import Mathlib
import Literature.Computability.Complexity.AlgebraicPCPSoundness
import Literature.Computability.Complexity.TableauCSP
import Literature.Computability.Complexity.PCPCoins
import Literature.Computability.Complexity.PCP
import HarnessLib

/-!
# The scaled-up PCP verifier of an exponential-time computation (BFL / BFLS): specification, completeness, soundness

Literature / complexity toolkit. For a FIXED multi-stack machine `M` with a time bound `T n` on the
inputs `⟨x, ε⟩`, `|x| = n` (the shape in which a decider of a language of `E` enters the Cook–Levin
tableau of `CookLevinTableau.lean` with no certificate), this file SPECIFIES the nonadaptive PCP
verifier of Babai–Fortnow–Lund 1991 / Babai–Fortnow–Levin–Szegedy 1991 (Arora–Barak 2009, §11.5,
§8.6) as a `PCPVerifier` of `PCP.lean` — coin budget, query map, decision map, as MATHEMATICAL maps
(their polynomial running time is the business of `ScaledPCPVerifierFP.lean`) — by assembling

* the arithmetized tableau `TableauCSP.tableauCSP` (an algebraic CSP over `Hᵐ`, `H = {0,…,h-1}`,
  satisfiable iff the run accepts, `satisfiable_tableauCSP_iff_exists`),
* the oracle proof system `AlgebraicPCP` (proof = oracle `Y : 𝔽ᵐ → 𝔽` + sumcheck messages; its
  `completeness` and `soundness` over `𝔽 = ZMod p`),
* the coin decoding `PCPCoins` (uniform bits → uniform tape, accept on a bad block),

with explicit parameters polynomial in `n` (`Params`: `h = (n+2)²`, digits, `m`, `K`, `d = m(h-1)`,
`D`, the number of low-degree tests, the prime `p` — the least prime above `16 (K D + K h + N + d)`,
Bertrand), a proof CODE (`proofOf π`: the oracle values and message coefficients are read off blocks
of `⌈log₂ p⌉ + 1` proof bits at explicit positions of `O(n)` bits, `posY`, `posS`), and proves

* `accepts_iff` — the verifier accepts `x` with proof `π` on coins `ρ` iff the coins are bad or the
  algebraic verifier accepts the decoded proof on the decoded tape;
* **`completeness`** — if the run of `M` on `⟨x, ε⟩` accepts, the coded honest proof is accepted
  with probability `1`;
* **`soundness`** — if it rejects, every proof is accepted with probability `≤ 1/2`.

(The bound `queries < 2^{c n + c}` on the positions and the running time of the two maps are the
business of the sequels.)

Relation to `AlgebraicPCPLayout.lean` (a parallel bit layout `PCPBits.*` of the same proof system,
landed while this file was in preparation): the layouts differ in inessential conventions (this file
accepts on a badly decoded coin block so that the decoded tape is EXACTLY uniform, `PCPCoins.lean`;
`PCPBits` reduces every block modulo `p`); what this file adds is the CHOICE OF PARAMETERS as
functions of `n` and the end-to-end probability statements for the tableau CSP of a machine — the
arithmetic `((M² - θ)/M²)^T ≤ 1/7`, `2 |Qry| (d+1) θ / M² ≤ 1/8`, `(K D + K(h-1) + N - 1)/p ≤ 1/16`,
`kF p / 2^b ≤ 1/16` — which transfer verbatim to either layout.

## References

* L. Babai, L. Fortnow, C. Lund, Comput. Complexity 1 (1991), §4–§7 [BabaiFortnowLund1991].
* L. Babai, L. Fortnow, L. Levin, M. Szegedy, STOC 1991, §5 [BFLS1991].
* S. Arora, B. Barak, *Computational Complexity: A Modern Approach*, CUP 2009, §11.5, §8.6,
  Def. 11.4 [AroraBarakCC2009].
-/

noncomputable section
##############################
■ **TASK ITEM**
Begin at the line above that has "import Literature.Computability.Complexity.AlgebraicPCPSoundness" and stop after the line that has "as MATHEMATICAL maps", copying each line exactly and adding nothing else.

■ **FINAL ANSWER**
import Literature.Computability.Complexity.AlgebraicPCPSoundness
import Literature.Computability.Complexity.TableauCSP
import Literature.Computability.Complexity.PCPCoins
import Literature.Computability.Complexity.PCP
import HarnessLib

/-!
# The scaled-up PCP verifier of an exponential-time computation (BFL / BFLS): specification, completeness, soundness

Literature / complexity toolkit. For a FIXED multi-stack machine `M` with a time bound `T n` on the
inputs `⟨x, ε⟩`, `|x| = n` (the shape in which a decider of a language of `E` enters the Cook–Levin
tableau of `CookLevinTableau.lean` with no certificate), this file SPECIFIES the nonadaptive PCP
verifier of Babai–Fortnow–Lund 1991 / Babai–Fortnow–Levin–Szegedy 1991 (Arora–Barak 2009, §11.5,
§8.6) as a `PCPVerifier` of `PCP.lean` — coin budget, query map, decision map, as MATHEMATICAL maps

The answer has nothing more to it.